→ **Source data**:
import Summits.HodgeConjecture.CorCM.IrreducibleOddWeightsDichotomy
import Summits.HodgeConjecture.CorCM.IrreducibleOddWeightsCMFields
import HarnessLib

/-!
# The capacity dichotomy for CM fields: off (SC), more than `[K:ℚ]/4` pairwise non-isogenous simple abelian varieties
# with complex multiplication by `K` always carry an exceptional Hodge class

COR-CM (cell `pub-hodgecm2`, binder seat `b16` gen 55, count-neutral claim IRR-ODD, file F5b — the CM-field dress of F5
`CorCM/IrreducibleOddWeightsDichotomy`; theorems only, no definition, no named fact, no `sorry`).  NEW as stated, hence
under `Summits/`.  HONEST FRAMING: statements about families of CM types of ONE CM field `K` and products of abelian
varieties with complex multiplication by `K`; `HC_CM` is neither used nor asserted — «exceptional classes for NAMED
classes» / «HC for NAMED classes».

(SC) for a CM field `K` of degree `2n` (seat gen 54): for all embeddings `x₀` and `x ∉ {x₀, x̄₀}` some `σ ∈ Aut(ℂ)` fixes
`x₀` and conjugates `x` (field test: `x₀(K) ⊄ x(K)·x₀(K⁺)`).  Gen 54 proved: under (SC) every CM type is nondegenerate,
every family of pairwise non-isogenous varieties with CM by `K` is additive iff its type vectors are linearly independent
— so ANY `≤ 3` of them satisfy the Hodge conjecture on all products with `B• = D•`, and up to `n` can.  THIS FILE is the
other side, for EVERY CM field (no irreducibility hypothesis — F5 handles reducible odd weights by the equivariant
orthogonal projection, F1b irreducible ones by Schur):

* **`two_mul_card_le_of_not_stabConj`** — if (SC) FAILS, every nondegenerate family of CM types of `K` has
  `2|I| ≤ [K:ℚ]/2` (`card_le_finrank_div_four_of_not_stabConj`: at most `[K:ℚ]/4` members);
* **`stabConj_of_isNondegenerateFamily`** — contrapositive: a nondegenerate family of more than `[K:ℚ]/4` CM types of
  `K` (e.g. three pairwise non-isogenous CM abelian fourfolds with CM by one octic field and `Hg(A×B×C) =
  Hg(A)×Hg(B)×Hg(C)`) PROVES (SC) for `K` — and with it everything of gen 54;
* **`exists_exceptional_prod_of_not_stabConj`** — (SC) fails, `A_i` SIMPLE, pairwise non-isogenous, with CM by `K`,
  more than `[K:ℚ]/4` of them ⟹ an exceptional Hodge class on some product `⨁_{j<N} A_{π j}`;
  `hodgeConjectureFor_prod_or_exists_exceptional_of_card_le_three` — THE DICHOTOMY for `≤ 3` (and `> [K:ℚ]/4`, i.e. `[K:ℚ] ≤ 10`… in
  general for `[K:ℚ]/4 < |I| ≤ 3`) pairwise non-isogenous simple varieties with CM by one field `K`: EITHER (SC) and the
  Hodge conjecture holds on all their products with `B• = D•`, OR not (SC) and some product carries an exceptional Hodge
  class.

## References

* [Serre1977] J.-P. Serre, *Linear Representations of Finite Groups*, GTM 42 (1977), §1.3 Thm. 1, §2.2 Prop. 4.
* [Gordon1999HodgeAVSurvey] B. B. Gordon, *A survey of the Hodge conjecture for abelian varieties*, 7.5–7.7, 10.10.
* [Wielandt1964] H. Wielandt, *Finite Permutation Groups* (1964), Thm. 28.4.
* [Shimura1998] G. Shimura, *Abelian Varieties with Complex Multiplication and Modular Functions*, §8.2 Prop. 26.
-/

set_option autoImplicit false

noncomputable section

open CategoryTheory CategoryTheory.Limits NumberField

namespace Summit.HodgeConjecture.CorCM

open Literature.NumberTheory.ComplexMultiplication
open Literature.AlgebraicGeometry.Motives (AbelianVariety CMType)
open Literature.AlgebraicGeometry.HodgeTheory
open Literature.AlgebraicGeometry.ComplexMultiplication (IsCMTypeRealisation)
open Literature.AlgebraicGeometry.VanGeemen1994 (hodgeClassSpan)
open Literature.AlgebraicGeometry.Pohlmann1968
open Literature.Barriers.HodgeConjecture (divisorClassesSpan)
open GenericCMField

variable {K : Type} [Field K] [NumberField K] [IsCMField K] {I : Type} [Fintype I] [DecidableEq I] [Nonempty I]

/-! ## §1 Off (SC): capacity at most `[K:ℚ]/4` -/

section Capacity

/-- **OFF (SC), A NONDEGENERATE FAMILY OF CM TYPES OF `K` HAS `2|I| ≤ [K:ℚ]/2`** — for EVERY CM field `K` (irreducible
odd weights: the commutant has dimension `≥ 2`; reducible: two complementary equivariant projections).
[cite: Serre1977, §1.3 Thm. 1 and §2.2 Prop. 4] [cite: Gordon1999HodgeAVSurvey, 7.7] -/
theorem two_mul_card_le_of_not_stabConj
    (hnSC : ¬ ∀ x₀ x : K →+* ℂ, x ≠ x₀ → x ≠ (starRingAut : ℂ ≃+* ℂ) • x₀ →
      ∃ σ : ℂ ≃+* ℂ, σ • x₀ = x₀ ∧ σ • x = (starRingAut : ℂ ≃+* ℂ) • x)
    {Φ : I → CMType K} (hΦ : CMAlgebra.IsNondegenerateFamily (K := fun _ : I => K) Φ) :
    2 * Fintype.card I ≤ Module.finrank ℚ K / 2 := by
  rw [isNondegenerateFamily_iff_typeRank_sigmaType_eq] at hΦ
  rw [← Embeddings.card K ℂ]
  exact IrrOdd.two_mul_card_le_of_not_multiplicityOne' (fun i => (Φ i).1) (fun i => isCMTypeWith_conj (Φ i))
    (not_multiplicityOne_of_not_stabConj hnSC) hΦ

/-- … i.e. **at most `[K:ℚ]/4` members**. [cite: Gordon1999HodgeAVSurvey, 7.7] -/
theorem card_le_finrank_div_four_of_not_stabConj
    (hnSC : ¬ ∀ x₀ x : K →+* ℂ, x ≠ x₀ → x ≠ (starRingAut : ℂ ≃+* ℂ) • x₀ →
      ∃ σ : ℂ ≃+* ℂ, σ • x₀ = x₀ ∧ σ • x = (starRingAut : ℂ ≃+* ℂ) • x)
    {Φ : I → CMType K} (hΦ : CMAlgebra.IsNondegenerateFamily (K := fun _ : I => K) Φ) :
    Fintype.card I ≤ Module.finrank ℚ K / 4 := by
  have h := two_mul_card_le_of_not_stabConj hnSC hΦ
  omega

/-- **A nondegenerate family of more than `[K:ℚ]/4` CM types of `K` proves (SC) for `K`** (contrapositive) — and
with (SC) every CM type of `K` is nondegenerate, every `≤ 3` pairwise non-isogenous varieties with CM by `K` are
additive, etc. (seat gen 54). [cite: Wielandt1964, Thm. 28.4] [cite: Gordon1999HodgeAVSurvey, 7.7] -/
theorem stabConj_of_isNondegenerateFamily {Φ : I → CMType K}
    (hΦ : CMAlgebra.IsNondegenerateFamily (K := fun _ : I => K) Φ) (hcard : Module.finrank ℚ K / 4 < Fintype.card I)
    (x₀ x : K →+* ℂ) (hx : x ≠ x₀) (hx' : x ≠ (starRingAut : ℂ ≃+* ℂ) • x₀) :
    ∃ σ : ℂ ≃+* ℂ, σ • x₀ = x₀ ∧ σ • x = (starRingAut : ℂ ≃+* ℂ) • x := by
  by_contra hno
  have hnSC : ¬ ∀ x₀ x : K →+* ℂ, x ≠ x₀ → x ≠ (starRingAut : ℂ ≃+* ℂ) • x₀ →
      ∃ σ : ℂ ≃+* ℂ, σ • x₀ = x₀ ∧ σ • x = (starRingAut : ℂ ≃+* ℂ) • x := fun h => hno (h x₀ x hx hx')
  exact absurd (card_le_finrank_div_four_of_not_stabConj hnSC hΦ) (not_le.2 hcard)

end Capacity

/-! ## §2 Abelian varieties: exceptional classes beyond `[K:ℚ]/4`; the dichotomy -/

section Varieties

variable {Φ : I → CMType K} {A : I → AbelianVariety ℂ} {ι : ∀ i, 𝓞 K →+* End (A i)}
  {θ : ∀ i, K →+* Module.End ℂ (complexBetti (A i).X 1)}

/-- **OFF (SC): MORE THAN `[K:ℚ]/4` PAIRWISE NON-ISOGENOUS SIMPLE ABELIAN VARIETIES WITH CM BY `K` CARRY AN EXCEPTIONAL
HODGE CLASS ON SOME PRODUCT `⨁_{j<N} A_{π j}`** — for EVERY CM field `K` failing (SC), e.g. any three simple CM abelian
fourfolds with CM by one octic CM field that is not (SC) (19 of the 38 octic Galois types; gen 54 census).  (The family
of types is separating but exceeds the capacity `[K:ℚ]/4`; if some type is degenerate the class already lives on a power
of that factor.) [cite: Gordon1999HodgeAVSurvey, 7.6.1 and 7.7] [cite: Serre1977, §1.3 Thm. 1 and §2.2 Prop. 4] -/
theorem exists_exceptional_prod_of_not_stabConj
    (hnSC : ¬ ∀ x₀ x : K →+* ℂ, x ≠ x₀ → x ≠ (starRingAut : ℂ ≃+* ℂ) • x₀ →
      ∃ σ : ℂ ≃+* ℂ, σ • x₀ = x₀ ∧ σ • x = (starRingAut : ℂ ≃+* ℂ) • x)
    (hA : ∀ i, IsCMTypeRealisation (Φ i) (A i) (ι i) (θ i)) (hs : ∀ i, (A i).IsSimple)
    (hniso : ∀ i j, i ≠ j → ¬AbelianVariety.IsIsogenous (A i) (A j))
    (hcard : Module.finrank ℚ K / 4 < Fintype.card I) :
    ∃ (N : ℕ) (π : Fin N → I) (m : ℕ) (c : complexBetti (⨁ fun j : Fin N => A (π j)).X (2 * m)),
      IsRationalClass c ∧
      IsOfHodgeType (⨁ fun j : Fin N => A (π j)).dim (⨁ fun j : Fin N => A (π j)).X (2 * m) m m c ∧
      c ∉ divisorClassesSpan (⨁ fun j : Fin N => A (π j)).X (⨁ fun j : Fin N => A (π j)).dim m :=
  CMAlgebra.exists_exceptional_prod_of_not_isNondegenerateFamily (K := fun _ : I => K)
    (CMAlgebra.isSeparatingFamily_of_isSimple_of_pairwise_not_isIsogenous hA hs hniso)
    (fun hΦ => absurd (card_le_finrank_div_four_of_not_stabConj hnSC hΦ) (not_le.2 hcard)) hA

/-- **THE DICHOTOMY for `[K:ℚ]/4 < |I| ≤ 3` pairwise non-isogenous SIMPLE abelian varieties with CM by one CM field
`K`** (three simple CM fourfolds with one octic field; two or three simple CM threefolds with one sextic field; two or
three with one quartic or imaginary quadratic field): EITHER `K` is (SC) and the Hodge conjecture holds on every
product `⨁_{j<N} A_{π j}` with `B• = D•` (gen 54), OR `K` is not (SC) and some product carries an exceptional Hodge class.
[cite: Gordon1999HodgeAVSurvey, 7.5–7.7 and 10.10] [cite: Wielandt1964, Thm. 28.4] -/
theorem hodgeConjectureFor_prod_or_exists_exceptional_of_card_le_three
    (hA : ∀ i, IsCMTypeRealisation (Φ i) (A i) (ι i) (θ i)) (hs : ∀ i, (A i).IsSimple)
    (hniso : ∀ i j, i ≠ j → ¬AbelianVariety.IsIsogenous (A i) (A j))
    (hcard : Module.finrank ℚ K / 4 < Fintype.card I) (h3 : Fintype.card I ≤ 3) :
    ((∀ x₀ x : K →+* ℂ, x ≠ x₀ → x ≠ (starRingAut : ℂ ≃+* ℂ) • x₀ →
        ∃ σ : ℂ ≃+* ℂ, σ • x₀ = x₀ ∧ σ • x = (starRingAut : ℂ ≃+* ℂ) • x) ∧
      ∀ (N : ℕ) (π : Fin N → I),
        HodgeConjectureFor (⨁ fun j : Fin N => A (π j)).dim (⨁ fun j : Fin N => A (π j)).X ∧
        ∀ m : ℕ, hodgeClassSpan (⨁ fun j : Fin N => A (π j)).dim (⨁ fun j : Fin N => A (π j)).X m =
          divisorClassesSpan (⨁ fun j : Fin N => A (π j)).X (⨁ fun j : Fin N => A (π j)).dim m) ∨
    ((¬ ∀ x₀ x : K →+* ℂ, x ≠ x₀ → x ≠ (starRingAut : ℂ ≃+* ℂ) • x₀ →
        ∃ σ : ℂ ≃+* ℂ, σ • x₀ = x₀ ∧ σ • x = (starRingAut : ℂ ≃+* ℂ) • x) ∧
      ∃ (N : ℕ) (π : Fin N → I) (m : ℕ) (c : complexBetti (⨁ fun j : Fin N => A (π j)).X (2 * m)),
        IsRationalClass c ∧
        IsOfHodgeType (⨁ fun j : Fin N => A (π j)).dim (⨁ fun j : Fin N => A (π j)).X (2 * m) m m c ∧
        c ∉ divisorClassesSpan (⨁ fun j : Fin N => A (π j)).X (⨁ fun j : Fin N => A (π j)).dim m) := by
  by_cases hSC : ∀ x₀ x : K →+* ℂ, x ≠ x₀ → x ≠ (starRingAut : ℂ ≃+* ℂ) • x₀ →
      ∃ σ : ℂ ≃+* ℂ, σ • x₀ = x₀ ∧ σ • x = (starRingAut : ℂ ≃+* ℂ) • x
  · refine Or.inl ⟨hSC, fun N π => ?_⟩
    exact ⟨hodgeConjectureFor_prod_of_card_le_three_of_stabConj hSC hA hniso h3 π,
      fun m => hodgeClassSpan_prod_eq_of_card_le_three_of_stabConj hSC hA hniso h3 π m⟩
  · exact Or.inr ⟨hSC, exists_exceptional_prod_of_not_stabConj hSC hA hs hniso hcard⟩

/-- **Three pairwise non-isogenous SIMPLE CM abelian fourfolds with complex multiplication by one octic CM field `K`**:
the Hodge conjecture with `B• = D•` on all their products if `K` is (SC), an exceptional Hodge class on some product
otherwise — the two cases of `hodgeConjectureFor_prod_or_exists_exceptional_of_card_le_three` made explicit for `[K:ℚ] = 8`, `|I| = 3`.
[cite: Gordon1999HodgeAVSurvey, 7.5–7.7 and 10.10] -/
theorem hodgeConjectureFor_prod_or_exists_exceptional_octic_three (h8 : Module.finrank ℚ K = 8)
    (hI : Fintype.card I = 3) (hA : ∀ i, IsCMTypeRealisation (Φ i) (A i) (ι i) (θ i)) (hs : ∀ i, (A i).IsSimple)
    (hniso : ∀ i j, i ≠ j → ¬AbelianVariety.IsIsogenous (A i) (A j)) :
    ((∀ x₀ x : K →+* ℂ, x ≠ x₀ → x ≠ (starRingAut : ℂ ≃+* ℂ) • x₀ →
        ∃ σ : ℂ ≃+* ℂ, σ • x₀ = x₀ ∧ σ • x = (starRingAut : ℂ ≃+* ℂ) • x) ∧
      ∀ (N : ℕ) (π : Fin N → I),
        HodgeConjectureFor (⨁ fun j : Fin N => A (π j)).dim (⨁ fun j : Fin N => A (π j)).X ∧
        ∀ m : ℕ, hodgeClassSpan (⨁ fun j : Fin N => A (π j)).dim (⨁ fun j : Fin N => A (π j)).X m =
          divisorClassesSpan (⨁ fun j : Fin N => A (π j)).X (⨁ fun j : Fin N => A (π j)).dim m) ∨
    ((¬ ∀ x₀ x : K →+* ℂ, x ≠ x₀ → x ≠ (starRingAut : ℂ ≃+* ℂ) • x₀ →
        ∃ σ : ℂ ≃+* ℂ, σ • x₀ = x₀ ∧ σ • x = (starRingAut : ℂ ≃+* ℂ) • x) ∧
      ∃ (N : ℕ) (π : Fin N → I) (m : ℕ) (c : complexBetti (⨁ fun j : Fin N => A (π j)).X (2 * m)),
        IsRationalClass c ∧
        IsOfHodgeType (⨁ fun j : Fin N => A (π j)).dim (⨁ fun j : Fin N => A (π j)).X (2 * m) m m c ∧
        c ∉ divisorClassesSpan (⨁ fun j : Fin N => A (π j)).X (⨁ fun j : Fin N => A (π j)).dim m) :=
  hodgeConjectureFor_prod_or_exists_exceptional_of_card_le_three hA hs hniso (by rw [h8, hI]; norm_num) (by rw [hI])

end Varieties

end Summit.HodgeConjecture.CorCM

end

→ **Problem to work on**:
Copy out all lines of the listing above that include "Summits".

→ **Solution to this task**:
import Summits.HodgeConjecture.CorCM.IrreducibleOddWeightsDichotomy
import Summits.HodgeConjecture.CorCM.IrreducibleOddWeightsCMFields
under `Summits/`.  HONEST FRAMING: statements about families of CM types of ONE CM field `K` and products of abelian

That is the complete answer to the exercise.